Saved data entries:

import Literature.AnabelianGeometry.EtaleTheta.SettingModelKummerCocycleP
import Literature.AnabelianGeometry.EtaleTheta.SettingModelKummerCocycleQTate
import HarnessLib

/-!
# The Tate-module dictionary for the STAGE-2 pair `(κ_p², χ)`: on `E_{p²}[N](ℚ̄_p)`, in the basis
# `P₁ = φ(ξ_N)`, `P₂ = φ((p^{1/N})²)`, every `σ ∈ G_{ℚ_p}` acts by `(χ_N(σ) (κ_p(σ)² mod N); 0 1)`
# (R78 cluster of the abc-iut cell, file F3d-2; arithmetic cross-check of "`k = 2κ(q̈) = κ(q_X)`")

J. Silverman, *Advanced Topics in the Arithmetic of Elliptic Curves* (1994), proof of Prop. V.6.1 (PDF p. 411):
`P₂^σ = P₂ + i·P₁` when `Q^σ = ζ_N^i Q` for `Q` an `N`-th root of `q` [cite: SilvermanATAEC1994, proof of Prop. V.6.1 (PDF p. 411)];
S. Mochizuki, *The étale theta function …*, Publ. RIMS **45** (2009) [EtTh], §1 p. 17: `K̈ = K(ζ₂, q_X^{1/2})`, the square
root `q̈` of the `q`-parameter (model: `q_X = p²`, `q̈ = p`) [cite: MochizukiEtTh2009, §1 p.17].

abc-iut cell, layer L2, seat abc-iut-L2-t5 (gen 5).  PROOF-ONLY sequel (0 definitions) of F3d
(`SettingModelKummerCocycleQTate`) for the root system `qRootsOfP p` of `q = p²` made of the SQUARES of the chosen
roots `pRoots p` of `q̈ = p` (F3c-2, `SettingModelKummerCocycleP`): the `N`-th root of `q` entering the Tate basis is
now `Q := (p^{1/N})²`, and the connecting cocycle is `κ_p²` — abc-iut-L2-t12's "`[k] = 2·κ(q̈) = κ(q_X)`" (STATUS
06:59:06Z), the `k`-coordinate of `cocyclePairHom p Φ hΦ i 2`:

* `smul_qRootsOfP_root_div_eq_pow` — `σ • Q / Q = ξ_N ^ (κ_p(σ)² mod N)` on units;
* `exists_tateTorsionBasis_chi_kappaP_sq` — basis `P₁, P₂` of `E_{p²}[N](ℚ̄_p)` with
  **`σ • P₁ = χ_N(σ) • P₁`** and **`σ • P₂ = P₂ + (κ_p(σ)² mod N) • P₁`** for every `σ ∈ G_{ℚ_p}`;
* `mem_ker_galoisRepTorsion_tateCurve_iff_chi_kappaP` — `σ` acts trivially on `E_{p²}[N]` iff `χ_N(σ) = 1` and
  `κ_p(σ)² ≡ 0 (mod N)` (for odd `N` equivalently `κ_p(σ) ≡ 0`; for even `N` the `2`-torsion of `ℤ/N` is the familiar
  `K_N ⊊ K̈_N` phenomenon of [EtTh] §1 p. 17 — not pursued here).

Classical and undisputed; a model is consistency evidence only; nothing here bears on [IUTchIII] Cor. 3.12.
-/

noncomputable section

open CategoryTheory ProfiniteGrp ProfiniteGrp.ProfiniteCompletion

namespace Literature.AnabelianGeometry.EtaleTheta.SettingModel

open Literature.AnabelianGeometry.SemiGraphs (GQp)
open Literature.NumberTheory.EllipticCurves Literature.NumberTheory.EllipticCurves.TateCurve
open Literature.NumberTheory.EllipticCurves.SteinWuthrich2013 (tateCurve)
open WeierstrassCurve Field

variable (p : ℕ) [Fact p.Prime]

/-- `Q := (p^{1/N})²` raised to `N` is the image of `p² ∈ ℚ_pˣ` (hypothesis shape `hQ` of the lineage's
`exists_basis_kummer_galoisRepTorsion_tateCurve`). [cite: MochizukiEtTh2009, §1 p.17] -/
theorem qRootsOfP_root_pow_eq_map (N : ℕ+) :
    (qRootsOfP p).root N ^ ((N : ℕ) : ℕ) =
      Units.map (algebraMap ℚ_[p] (AlgebraicClosure ℚ_[p]) : ℚ_[p] →* AlgebraicClosure ℚ_[p])
        (Units.mk0 _ (natCast_sq_ne_zero p)) := by
  rw [(qRootsOfP p).pow_self, qUnit_eq_map_mk0]

/-- `σ • Q / Q = ξ_N ^ (κ_p(σ)² mod N)` for `Q = (p^{1/N})²`: the Kummer cocycle of the square root system is `κ_p²`
(F3c-2's `kummerZH_qRootsOfP`) read through the discrete logarithm (`cycGen_pow_level`). [cite: NeukirchANT1999, Ch. IV §3] -/
theorem smul_qRootsOfP_root_div_eq_pow (σ : GQp p) (N : ℕ+) :
    σ • (qRootsOfP p).root N / (qRootsOfP p).root N =
      (cycGen p : ℕ+ → (PadicAlgCl p)ˣ) N ^ (Multiplicative.toAdd (ZHatLevel.level N (kappaP p σ ^ 2))).val := by
  rw [← kummerZH_qRootsOfP p σ, kummerZH_def,
    ← kummerCocycle_top_apply (qRootsOfP p) (mem_fixedPoints_top_of_forall (smul_qUnit p)) σ N]
  exact (cycGen_pow_level p _ N).symm

/-- **The Tate-module dictionary for the stage-2 pair `(κ_p², χ)`.**  For every `N ≥ 1` there is a basis `P₁, P₂` of
`E_{p²}[N](ℚ̄_p)` (generation + relations) — `P₁ = φ(ξ_N)`, `P₂ = φ((p^{1/N})²)` for the CHOSEN `ξ_N = cycGen p N`,
`p^{1/N} = pRoot p N` and the Tate uniformisation `φ` — on which every `σ ∈ G_{ℚ_p}` acts by
`σ • P₁ = χ_N(σ) • P₁` and `σ • P₂ = P₂ + (κ_p(σ)² mod N) • P₁`: the matrix `(χ_N(σ) k_N(σ); 0 1)` with `k = κ_p²`
the `k`-coordinate of F3c-2's `cocyclePairHom p Φ hΦ i 2`. [cite: SilvermanATAEC1994, proof of Prop. V.6.1 (PDF p. 411)] -/
theorem exists_tateTorsionBasis_chi_kappaP_sq (N : ℕ+) :
    ∃ P₁ P₂ : geomPoints (tateCurve ((((p : ℕ) : ℚ_[p]) ^ 2 : ℚ_[p]))),
      ((N : ℕ) : ℤ) • P₁ = 0 ∧ ((N : ℕ) : ℤ) • P₂ = 0 ∧
      (∀ P : geomPoints (tateCurve ((((p : ℕ) : ℚ_[p]) ^ 2 : ℚ_[p]))), ((N : ℕ) : ℤ) • P = 0 →
        ∃ a b : ℤ, P = a • P₁ + b • P₂) ∧
      (∀ a b : ℤ, a • P₁ + b • P₂ = 0 ↔ ((N : ℕ) : ℤ) ∣ a ∧ ((N : ℕ) : ℤ) ∣ b) ∧
      ∀ σ : GQp p,
        (absoluteGaloisGroup.toAlgEquiv ℚ_[p]).symm σ • P₁ = (ZHatLevel.levelChar N (chi p σ)).val • P₁ ∧
        (absoluteGaloisGroup.toAlgEquiv ℚ_[p]).symm σ • P₂ =
          P₂ + (Multiplicative.toAdd (ZHatLevel.level N (kappaP p σ ^ 2))).val • P₁ := by
  obtain ⟨P₁, P₂, h1, h2, hgen, hrel, hchi, hkum⟩ :=
    exists_basis_kummer_galoisRepTorsion_tateCurve (K := ℚ_[p]) (Units.mk0 _ (natCast_sq_ne_zero p))
      (norm_natCast_sq_lt_one p) N.pos (isPrimitiveRoot_coe_cycGen p N) (qRootsOfP_root_pow_eq_map p N)
  refine ⟨P₁, P₂, h1, h2, hgen, hrel, fun σ => ⟨?_, ?_⟩⟩
  · refine hchi _ _ ?_
    rw [MulEquiv.apply_symm_apply]
    exact smul_cycGen_apply_eq_pow p σ N
  · have h := hkum ((absoluteGaloisGroup.toAlgEquiv ℚ_[p]).symm σ)
      (Multiplicative.toAdd (ZHatLevel.level N (kappaP p σ ^ 2))).val
      (by rw [MulEquiv.apply_symm_apply]; exact smul_qRootsOfP_root_div_eq_pow p σ N)
    rwa [sub_eq_iff_eq_add'] at h

/-- The square root in the field: `Q = (p^{1/N})²`, `Q^N = p²`. [cite: MochizukiEtTh2009, §1 p.17] -/
theorem pRoot_sq_pow (N : ℕ+) : (pRoot p N ^ 2) ^ (N : ℕ) = (((p : ℕ) : PadicAlgCl p) ^ 2) := by
  rw [← pow_mul, mul_comm, pow_mul, pRoot_pow]

/-- `level N (κ_p(σ)²) = 1 ↔ σ` fixes `Q = (p^{1/N})²`. [cite: NeukirchANT1999, Ch. IV §3] -/
theorem level_kappaP_sq_eq_one_iff (σ : GQp p) (N : ℕ+) :
    ZHatLevel.level N (kappaP p σ ^ 2) = 1 ↔ σ (pRoot p N ^ 2) = pRoot p N ^ 2 := by
  rw [← kummerZH_qRootsOfP p σ, level_kummerZH_eq_one_iff, qRootsOfP_root, Units.val_mul, coe_pRoots_root, sq]

/-- **`σ` acts trivially on `E_{p²}[N](ℚ̄_p)` iff `χ_N(σ) = 1 ∧ κ_p(σ)² ≡ 0 (mod N)`** (the lineage's
`mem_ker_galoisRepTorsion_tateCurve_iff_of_roots` at `ξ_N` and `Q = (p^{1/N})²`).
[cite: SilvermanATAEC1994, Thm. V.3.1 (c),(d) (PDF pp. 395–399)] -/
theorem mem_ker_galoisRepTorsion_tateCurve_iff_chi_kappaP (N : ℕ+) (σ : GQp p) :
    (absoluteGaloisGroup.toAlgEquiv ℚ_[p]).symm σ ∈
        (galoisRepTorsion (tateCurve ((((p : ℕ) : ℚ_[p]) ^ 2 : ℚ_[p]))) ((N : ℕ) : ℤ)).ker ↔
      ZHatLevel.levelChar N (chi p σ) = 1 ∧ ZHatLevel.level N (kappaP p σ ^ 2) = 1 := by
  have hQ : (pRoot p N ^ 2) ^ (N : ℕ) = algebraMap ℚ_[p] (AlgebraicClosure ℚ_[p]) ((((p : ℕ) : ℚ_[p]) ^ 2 : ℚ_[p])) := by
    rw [pRoot_sq_pow, map_pow, map_natCast]
  rw [mem_ker_galoisRepTorsion_tateCurve_iff_of_roots _ (natCast_sq_ne_zero p) (norm_natCast_sq_lt_one p)
    N.pos (isPrimitiveRoot_coe_cycGen p N) hQ, levelChar_chi_eq_one_iff, level_kappaP_sq_eq_one_iff,
    absoluteGaloisGroup.smul_def, absoluteGaloisGroup.smul_def, MulEquiv.apply_symm_apply]

/-- Consequently the two level-`N` kernels agree: `κ_q(σ) ≡ 0 ↔ κ_p(σ)² ≡ 0 (mod N)` given `χ_N(σ) = 1` — both are
"`σ` fixes `E_{p²}[N]`" (F3d's `mem_ker_galoisRepTorsion_tateCurve_iff_chi_kappaQ`), although the cocycles `κ_q`
and `κ_p²` themselves differ by a coboundary (F3c-2's `kappaQ_eq_kappaP_sq_mul_coboundary`).
[cite: SilvermanATAEC1994, Thm. V.3.1 (c),(d) (PDF pp. 395–399)] -/
theorem level_kappaQ_eq_one_iff_level_kappaP_sq_eq_one {σ : GQp p} {N : ℕ+}
    (hχ : ZHatLevel.levelChar N (chi p σ) = 1) :
    ZHatLevel.level N (kappaQ p σ) = 1 ↔ ZHatLevel.level N (kappaP p σ ^ 2) = 1 := by
  have h1 := mem_ker_galoisRepTorsion_tateCurve_iff_chi_kappaQ p N σ
  have h2 := mem_ker_galoisRepTorsion_tateCurve_iff_chi_kappaP p N σ
  rw [h1] at h2
  constructor
  · intro h; exact (h2.mp ⟨hχ, h⟩).2
  · intro h; exact (h2.mpr ⟨hχ, h⟩).2

end Literature.AnabelianGeometry.EtaleTheta.SettingModel

end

■ **WHAT YOU ARE ASKED TO DO**
Would you print exactly, and only, the lines of the data above from the line with "although the cocycles" through the line with "(hχ : ZHatLevel.levelChar", inclusive?

■ **RESPONSE**
"`σ` fixes `E_{p²}[N]`" (F3d's `mem_ker_galoisRepTorsion_tateCurve_iff_chi_kappaQ`), although the cocycles `κ_q`
and `κ_p²` themselves differ by a coboundary (F3c-2's `kappaQ_eq_kappaP_sq_mul_coboundary`).
[cite: SilvermanATAEC1994, Thm. V.3.1 (c),(d) (PDF pp. 395–399)] -/
theorem level_kappaQ_eq_one_iff_level_kappaP_sq_eq_one {σ : GQp p} {N : ℕ+}
    (hχ : ZHatLevel.levelChar N (chi p σ) = 1) :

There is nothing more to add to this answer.